Thanks for the link, will be knitting some up for hats.


----------



## mombr4 (Apr 21, 2011)

They are so pretty.

Thanks for the link.


----------



## kiwiannie (Jul 30, 2011)

Beautiful,thanks for the link.


----------



## Katsch (Mar 15, 2011)

They are so pretty


----------



## Confuzzled (May 31, 2014)

Lovely, and thanks


----------



## lildeb2 (Jul 14, 2013)

That is so pretty, Thank you. :-D


----------



## Mevbb (Sep 5, 2011)

So pretty and a great looking replica. They were one of my dad's favorite flowers.


----------



## jeannietta (Mar 14, 2011)

Very nice.


----------



## knitonefl (Sep 19, 2011)

I've been looking for something to put on plain knitted hats. I think this will work, thanks for sharing.


----------



## MacRae (Dec 3, 2011)

These look like they would be great on a hat. Thanks for sharing.


----------



## Abi_marsden (Aug 5, 2012)

These are so sweet would look lovely on a cushion cover.in lots of differnt colours.ill be making some off these.thanks for the pattern.


----------



## NCAknitter (Sep 28, 2013)

thanks


----------



## Toddytoo (Sep 6, 2012)

Thank you for the link - just what I was looking for to add to the edge of a plain cape


----------



## Elaine C. (Jul 9, 2011)

mopgenorth said:


> http://purlavenue.com/2014/05/knitted-dogwood-blossoms.html
> 
> Simple elegant little flowers. The pattern appears to be relatively easy, but there is also a video embedded for those of you (like me!) who are visual learners.
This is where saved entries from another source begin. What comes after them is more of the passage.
import Summits.ABC.ABC.Theses.IsogenyGlueCongruence
import Summits.ABC.ABC.Theorems.IsogenyGlueCongruenceSharpDegreeOfPolyDegreeOptimalComparison
import Literature.NumberTheory.EllipticCurves.DegreeConjectureAbcMurtyMinimalModelProofs
import Literature.NumberTheory.Automorphic.ShimuraCurveRibetTakahashiOptimalProofs
import Literature.NumberTheory.EllipticCurves.ModularDegreeMinimal
import Summits.ABC.ABC.Theorems.IsogenyGlueCongruenceFrameOverPetersson

-- `Summit.ABC.ABC.…`: summit and sub-problem share the name `ABC` (single-conjunct summit, D-0017).
set_option linter.dupNamespace false

/-!
# Crux `SharpDegreeOfPolyDegree` (stmt-ABC-10895): the crux is a consequence of the summit

`R := SharpDegreeOfPolyDegree = (Poly → X)`, `X = SemistableDegreeConjecture` (the route's target,
stmt-ABC-2044).  The landed certificates place `R` between the target and its antecedent
(`stub_ofTarget : X → R`; `¬ R ↔ Poly ∧ ¬ X`, `Negative/LogicalPosition.lean`).  This support file
(lands `--supports stmt-ABC-10895`, registered stub `stub_ofAbc`) adds the CEILING: the summit `ABC`
itself implies `X`, hence `R`, modulo inputs of modularity/Manin type only — for SEMISTABLE curves
the analytic input of Murty's direction (ii) (the Petersson upper bound) is a theorem of the tree.

* `modularDegree_le_maninSq_of_abc` — **unconditional given the summit**: `ABC ⟹ ∀ ε > 0 ∃ C`, every
  datum `D` of every semistable elliptic `W/ℚ` in global minimal form, at any level `N = N_W`, has
  `deg φ_D ≤ C · c_D² · N^{2+ε}` (`c_D` its Manin constant).  Literature theorem
  `modularDegree_le_maninSq_of_abcLe_of_isSemistable(')` (Murty 1999 Thm 1 (ii) run on every minimal
  curve: abc ⟹ generalised Szpiro `abcLe_iff_generalizedSzpiroBG_holds`, Silverman's lower covolume
  inequality, Zagier's identity, and the tree's Petersson bound `(f,f) ≪ N (1 + log N)⁵` at
  square-free level) composed with `ABC →` the `≤`-form.
* `semistableDegreeConjecture_of_abc_of_facts` — **`ABC ⟹ X` modulo three NAMED inputs of the
  tree**, all known in print: `exists_optimal_modularParametrizationData` (modularity with
  Edixhoven's integral Manin constant: an optimal datum on a GLOBALLY MINIMAL model of the strong
  Weil curve; Wiles 1995, BCDT 2001, Edixhoven 1991 Prop. 2), `abs_maninConstant_eq_one_of_isSemistable`
  (`c = ±1` for the optimal curve of a semistable class; Mazur 1978, Abbes–Ullmo 1996, Česnavičius
  2018) and the route ITEM `MazurKenkuBound` (stmt-ABC-15125 = Pasten's `163`-fact: Mazur 1978 +
  Kenku 1982).  Chain: `deg_min(W) ≤ 163 · deg D₀` (Mazur–Kenku), `deg D₀ ≤ C · c₀² · N^{2+ε}` (abc,
  first bullet, at the optimal datum `D₀` of the globally minimal semistable `W₀ ~ W`:
  `squarefree_conductorNorm_of_f_eq`, `IsNewformOf.level_eq_conductorNorm_of_squarefree`), `|c₀| = 1`.
* `semistableDegreeConjecture_of_abc_of_boundedManin` — the same from ONE anonymous hypothesis `hM`
  (every semistable `W` in global minimal form carries SOME datum at level `N_W` with `|c_D| ≤ M`;
  in print `M = 163` by the three inputs above with Néron functoriality).
* `stub_ofAbc` (registered) — `hM → ABC → R`; `sharpDegreeOfPolyDegree_of_abc_of_facts` — the
  named-facts form; `not_abc_of_not_sharpDegreeOfPolyDegree` — a refutation of `R` would refute the
  summit (given the three named inputs).

* `semistableDegreeConjecture_iff_abc_of_facts`, `sharpDegreeOfPolyDegree_iff_poly_imp_abc_of_facts` —
  the circle closed in one statement each: `X ↔ ABC` and `R ↔ (Poly → ABC)` modulo the four named
  inputs (with the route's proved frame `frameOverPetersson_proof`).

With the frame `PeterssonLowerBound → X → ABC` (`FrameOverPetersson`, proved) this closes the circle:
modulo {`PeterssonLowerBound`, `exists_optimal_modularParametrizationData`,
`abs_maninConstant_eq_one_of_isSemistable`, `MazurKenkuBound`} the target `X` is EQUIVALENT to `ABC`
and the crux `R` is `Poly → ABC`; no proof of `R` short of the summit is to be expected from the
route's mechanism, and no refutation of `R` short of `¬ ABC` exists.

Theorems only; no definitions, no named facts introduced.
-/

noncomputable section

namespace Summit.ABC.ABC.Theorems.SharpDegreeOfPolyDegree

open Summit.ABC.ABC.Theses.IsogenyGlueCongruence
open Literature.NumberTheory.EllipticCurves Literature.NumberTheory.EllipticCurves.ModularForms
open Literature.NumberTheory.DiophantineGeometry Literature.NumberTheory.Automorphic
open WeierstrassCurve

/-- The summit `ABC` (strict form, `0 < C`) gives the `≤`-form of abc consumed by the Literature
theorems. [folklore] -/
theorem abcLe_of_ABC (h : ABC) :
    ∀ ε : ℝ, 0 < ε → ∃ C : ℝ, ∀ a b c : ℕ, IsABCTriple a b c →
      (c : ℝ) ≤ C * ((rad a b c : ℕ) : ℝ) ^ (1 + ε) := by
  intro ε hε
  obtain ⟨C, -, hC⟩ := (ABC_iff.mp h) ε hε
  exact ⟨C, fun a b c habc => (hC a b c habc).le⟩

/-- **The summit bounds the modular degree of semistable curves up to the Manin constant**
(unconditional given `ABC`): for every `ε > 0` there is `C` with `deg φ_D ≤ C · c_D² · N^{2+ε}`
for every semistable elliptic `W/ℚ` in global minimal form, every level `N = N_W` and every
parametrisation datum `D` of `W` at level `N`.  Murty 1999 Thm 1 (ii) run on every minimal curve;
the Petersson upper bound at square-free level is a tree theorem. [cite: MurtyCongruencePrimes1999, Thm. 1 (ii) and §2] -/
theorem modularDegree_le_maninSq_of_abc (h : ABC) :
    ∀ ε : ℝ, 0 < ε → ∃ C : ℝ, ∀ (W : WeierstrassCurve ℚ) [W.IsElliptic] [W.IsGloballyMinimal]
      (N : ℕ) [NeZero N], W.conductorNorm ℤ = N → W.IsSemistable ℤ →
        ∀ D : ModularParametrizationData W N,
          (D.modularDegree : ℝ) ≤ C * (D.maninConstant : ℝ) ^ 2 * (N : ℝ) ^ (2 + ε) := by
  -- (= `modularDegree_le_maninSq_of_abcLe_of_isSemistable' (abcLe_of_ABC h)`; derived here from the
  -- fixed-level form so as not to depend on the farm snapshot of the Literature module)
  intro ε hε
  obtain ⟨C, hC⟩ := modularDegree_le_maninSq_of_abcLe_of_isSemistable (abcLe_of_ABC h) ε hε
  refine ⟨C, fun W _ _ N _ hN hss D ↦ ?_⟩
  subst hN
  exact hC W hss D

/-- **`ABC ⟹ X` modulo three named inputs of the tree** (modularity with an integral Manin
constant `exists_optimal_modularParametrizationData`; `|c| = 1` for the semistable optimal curve
`abs_maninConstant_eq_one_of_isSemistable`; the route item `MazurKenkuBound`, stmt-ABC-15125).  For a
semistable `W` in global minimal form of conductor `N`: the optimal datum `D₀` lives on a globally
minimal `W₀` with the newform of `W` (modularity + Edixhoven), `W₀` is semistable of conductor `N`
(`squarefree_conductorNorm_of_f_eq`, Carayol's semistable case
`IsNewformOf.level_eq_conductorNorm_of_squarefree`), `|c₀| = 1`, so `deg D₀ ≤ C N^{2+ε}` by
`modularDegree_le_maninSq_of_abc`; and a minimal datum `D₁` of `W` has `deg D₁ ≤ 163 · deg D₀`
(Mazur–Kenku). [cite: MurtyCongruencePrimes1999, Thm. 1 (ii)] [cite: PastenShimura2024, §3 p. 13 and Rem. 3.3] -/
theorem semistableDegreeConjecture_of_abc_of_facts
    (hOpt : exists_optimal_modularParametrizationData)
    (hc1 : ∀ {N : ℕ} [NeZero N] {W₀ : WeierstrassCurve ℚ} (D₀ : ModularParametrizationData W₀ N),
      D₀.abs_maninConstant_eq_one_of_isSemistable)
    (hMK : MazurKenkuBound) (h : ABC) : SemistableDegreeConjecture := by
  intro ε hε
  obtain ⟨C, hC⟩ := modularDegree_le_maninSq_of_abc h ε hε
  refine ⟨163 * max C 0, fun W _ _ _ hss => ?_⟩
  have hsq : Squarefree (W.conductorNorm ℤ) := (W.isSemistable_iff_squarefree_conductorNorm).mp hss
  -- the optimal datum on a globally minimal model, with the newform of `W`
  obtain ⟨W₀, hW₀, hW₀min, D₀, hfW, -, hmin₀⟩ := hOpt (W.conductorNorm ℤ) W rfl
  haveI := hW₀
  haveI := hW₀min
  -- a datum of `W` of minimal degree (modularity is implied by `hOpt`)
  have hmod := nonempty_modularParametrizationData_of_exists_optimal hOpt
  obtain ⟨D₁, -, hmin₁⟩ := exists_minimal_datum (W := W) (N := W.conductorNorm ℤ) (hmod W)
  refine ⟨D₁, ?_⟩
  -- same newform
  have hf : D₁.f = D₀.f := D₁.isNewformOf.unique hfW
  -- `W₀` is semistable with conductor `N_W`
  have hsq₀ : Squarefree (W₀.conductorNorm ℤ) := squarefree_conductorNorm_of_f_eq D₀ D₁ hf.symm hsq
  have hN₀ : W.conductorNorm ℤ = W₀.conductorNorm ℤ :=
    D₀.isNewformOf.level_eq_conductorNorm_of_squarefree hsq₀
  have hss₀ : W₀.IsSemistable ℤ := (W₀.isSemistable_iff_squarefree_conductorNorm).mpr hsq₀
  -- the Manin constant of the optimal datum is `±1`
  have hc : |D₀.maninConstant| = 1 := hc1 D₀ hss₀ hmin₀
  have hc2 : (D₀.maninConstant : ℝ) ^ 2 = 1 := by
    have h1 : ((|D₀.maninConstant| : ℤ) : ℝ) = 1 := by exact_mod_cast hc
    rw [Int.cast_abs] at h1
    rw [← sq_abs, h1, one_pow]
  -- Mazur–Kenku: `deg D₁ ≤ 163 · deg D₀`
  have h163 : D₁.modularDegree ≤ 163 * D₀.modularDegree :=
    hMK (W.conductorNorm ℤ) W₀ W D₀ D₁ hf hmin₀ hmin₁
  -- abc at the optimal datum: `deg D₀ ≤ C · 1 · N^{2+ε}`
  have hdeg₀ := hC W₀ (W.conductorNorm ℤ) hN₀.symm hss₀ D₀
  rw [hc2, mul_one] at hdeg₀
  have hN0 : (0 : ℝ) ≤ (W.conductorNorm ℤ : ℝ) ^ (2 + ε) := by positivity
  calc (D₁.modularDegree : ℝ) ≤ ((163 * D₀.modularDegree : ℕ) : ℝ) := by exact_mod_cast h163
    _ = 163 * (D₀.modularDegree : ℝ) := by push_cast; ring
    _ ≤ 163 * (C * (W.conductorNorm ℤ : ℝ) ^ (2 + ε)) :=
        mul_le_mul_of_nonneg_left hdeg₀ (by norm_num)
    _ ≤ 163 * (max C 0 * (W.conductorNorm ℤ : ℝ) ^ (2 + ε)) := by
        gcongr; exact le_max_left _ _
    _ = 163 * max C 0 * (W.conductorNorm ℤ : ℝ) ^ (2 + ε) := by ring

/-- **`ABC ⟹ R` modulo the same three named inputs.** [cite: MurtyCongruencePrimes1999, Thm. 1] -/
theorem sharpDegreeOfPolyDegree_of_abc_of_facts
    (hOpt : exists_optimal_modularParametrizationData)
    (hc1 : ∀ {N : ℕ} [NeZero N] {W₀ : WeierstrassCurve ℚ} (D₀ : ModularParametrizationData W₀ N),
      D₀.abs_maninConstant_eq_one_of_isSemistable)
    (hMK : MazurKenkuBound) (h : ABC) : SharpDegreeOfPolyDegree :=
  fun _ => semistableDegreeConjecture_of_abc_of_facts hOpt hc1 hMK h

/-- **Why the crux resists refutation**: given the three named inputs, a proof of
`¬ SharpDegreeOfPolyDegree` would be a disproof of the abc conjecture. [folklore] -/
theorem not_abc_of_not_sharpDegreeOfPolyDegree
    (hOpt : exists_optimal_modularParametrizationData)
    (hc1 : ∀ {N : ℕ} [NeZero N] {W₀ : WeierstrassCurve ℚ} (D₀ : ModularParametrizationData W₀ N),
      D₀.abs_maninConstant_eq_one_of_isSemistable)
    (hMK : MazurKenkuBound) (hR : ¬ SharpDegreeOfPolyDegree) : ¬ ABC :=
  fun h => hR (sharpDegreeOfPolyDegree_of_abc_of_facts hOpt hc1 hMK h)

/-- **`ABC ⟹ X` modulo a bounded Manin constant** (one anonymous hypothesis): if every semistable
elliptic `W/ℚ` in global minimal form has some parametrisation datum at level `N_W` whose Manin
constant is bounded by an absolute `M` (`hM`; in print `M = 163`: modularity, Manin `±1` for the
optimal curve, Mazur–Kenku and Néron functoriality), then the summit implies the route's target.
[cite: MurtyCongruencePrimes1999, Thm. 1 (ii)] [cite: PastenShimura2024, Rem. 3.3] -/
theorem semistableDegreeConjecture_of_abc_of_boundedManin
    (hM : ∃ M : ℕ, ∀ (W : WeierstrassCurve ℚ) [W.IsElliptic] [W.IsGloballyMinimal]
      [NeZero (W.conductorNorm ℤ)], W.IsSemistable ℤ →
        ∃ D : ModularParametrizationData W (W.conductorNorm ℤ), D.maninConstant.natAbs ≤ M)
    (h : ABC) : SemistableDegreeConjecture := by
  intro ε hε
  obtain ⟨M, hMW⟩ := hM
  obtain ⟨C, hC⟩ := modularDegree_le_maninSq_of_abc h ε hε
  refine ⟨max C 0 * (M : ℝ) ^ 2, fun W _ _ _ hss => ?_⟩
  obtain ⟨D, hD⟩ := hMW W hss
  refine ⟨D, ?_⟩
  have hdeg := hC W (W.conductorNorm ℤ) rfl hss D
  have hN0 : (0 : ℝ) ≤ (W.conductorNorm ℤ : ℝ) ^ (2 + ε) := by positivity
  have habs : |(D.maninConstant : ℝ)| ≤ M := by
    have h1 : ((D.maninConstant.natAbs : ℕ) : ℝ) ≤ (M : ℝ) := by exact_mod_cast hD
    rwa [Nat.cast_natAbs, Int.cast_abs] at h1
  have hc2 : (D.maninConstant : ℝ) ^ 2 ≤ (M : ℝ) ^ 2 := by
    rw [← sq_abs]
    exact pow_le_pow_left₀ (abs_nonneg _) habs 2
  calc (D.modularDegree : ℝ)
      ≤ C * (D.maninConstant : ℝ) ^ 2 * (W.conductorNorm ℤ : ℝ) ^ (2 + ε) := hdeg
    _ ≤ max C 0 * (D.maninConstant : ℝ) ^ 2 * (W.conductorNorm ℤ : ℝ) ^ (2 + ε) := by
        gcongr; exact le_max_left _ _
    _ ≤ max C 0 * (M : ℝ) ^ 2 * (W.conductorNorm ℤ : ℝ) ^ (2 + ε) := by
        gcongr

/-- **Registered stub `stub_ofAbc`: the crux is a consequence of the summit** (modulo the bounded
Manin constant `hM`): `ABC ⟹ X ⟹ R`.  Together with `stub_ofTarget : X → R`, the landed
`¬ R ↔ Poly ∧ ¬ X` and the proved frame `PeterssonLowerBound → X → ABC`, this pins `R` as
`Poly → ABC` modulo {`PeterssonLowerBound`, `hM`} (or the three named inputs of
`sharpDegreeOfPolyDegree_of_abc_of_facts`): abc-strength exactly, as the route declares.
[cite: MurtyCongruencePrimes1999, Thm. 1] -/
theorem stub_ofAbc :
    (∃ M : ℕ, ∀ (W : WeierstrassCurve ℚ) [W.IsElliptic] [W.IsGloballyMinimal]
      [NeZero (W.conductorNorm ℤ)], W.IsSemistable ℤ →
        ∃ D : ModularParametrizationData W (W.conductorNorm ℤ), D.maninConstant.natAbs ≤ M) →
    ABC → SharpDegreeOfPolyDegree :=
  fun hM h _ => semistableDegreeConjecture_of_abc_of_boundedManin hM h

/-! ## The circle closed: `X ⟺ ABC` and `R ⟺ (Poly → ABC)` modulo the named inputs -/

/-- **The target is equivalent to the summit** modulo {`PeterssonLowerBound` (route item
stmt-ABC-10870), `exists_optimal_modularParametrizationData`, `abs_maninConstant_eq_one_of_isSemistable`,
`MazurKenkuBound` (stmt-ABC-15125)}: `⇒` is the route's proved frame
`Summit.ABC.ABC.Theorems.frameOverPetersson_proof` (Zagier + Silverman + Petersson lower bound),
`⇐` is `semistableDegreeConjecture_of_abc_of_facts`.  Murty 1999 Thm 1 beyond Frey curves, for the
semistable class. [cite: MurtyCongruencePrimes1999, Thm. 1] -/
theorem semistableDegreeConjecture_iff_abc_of_facts (hP : PeterssonLowerBound)
    (hOpt : exists_optimal_modularParametrizationData)
    (hc1 : ∀ {N : ℕ} [NeZero N] {W₀ : WeierstrassCurve ℚ} (D₀ : ModularParametrizationData W₀ N),
      D₀.abs_maninConstant_eq_one_of_isSemistable)
    (hMK : MazurKenkuBound) : SemistableDegreeConjecture ↔ ABC :=
  ⟨fun hX => Summit.ABC.ABC.Theorems.frameOverPetersson_proof hP hX,
    semistableDegreeConjecture_of_abc_of_facts hOpt hc1 hMK⟩

/-- **The crux is `Poly → ABC`** modulo the same four named inputs: `R = (Poly → X)` and
`X ⟺ ABC`.  This is the kernel-checked form of the route's own description of `R` as "the declared
abc-strength residual": granted the antecedent, proving `R` is proving the summit, and refuting `R`
is refuting it. [cite: MurtyCongruencePrimes1999, Thm. 1] -/
theorem sharpDegreeOfPolyDegree_iff_poly_imp_abc_of_facts (hP : PeterssonLowerBound)
    (hOpt : exists_optimal_modularParametrizationData)
    (hc1 : ∀ {N : ℕ} [NeZero N] {W₀ : WeierstrassCurve ℚ} (D₀ : ModularParametrizationData W₀ N),
      D₀.abs_maninConstant_eq_one_of_isSemistable)
    (hMK : MazurKenkuBound) :
    SharpDegreeOfPolyDegree ↔
      ((∃ κ C : ℝ, ∀ (W : WeierstrassCurve ℚ) [W.IsElliptic] [W.IsGloballyMinimal]
        [NeZero (W.conductorNorm ℤ)], W.IsSemistable ℤ →
          ∃ D : ModularParametrizationData W (W.conductorNorm ℤ),
            (D.modularDegree : ℝ) ≤ C * (W.conductorNorm ℤ : ℝ) ^ κ) → ABC) :=
  ⟨fun hR hPoly => Summit.ABC.ABC.Theorems.frameOverPetersson_proof hP (hR hPoly),
    fun h hPoly => semistableDegreeConjecture_of_abc_of_facts hOpt hc1 hMK (h hPoly)⟩

end Summit.ABC.ABC.Theorems.SharpDegreeOfPolyDegree

end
Very nice. Thanks for sharing the link. I have bookmarked it.


----------



## desertcarr (Feb 1, 2011)

I can think of so many places for such cute flowers.


----------



## Geesta (Apr 25, 2012)

Just adore dogwoods,, they just about grow wild down here in the South In the fall they add a beautiful touch of color with little red berries. Thanks so much for sharing,, I will attach these little gems to the purses I make as gifts. SMILE


----------



## NCOB (Jan 8, 2013)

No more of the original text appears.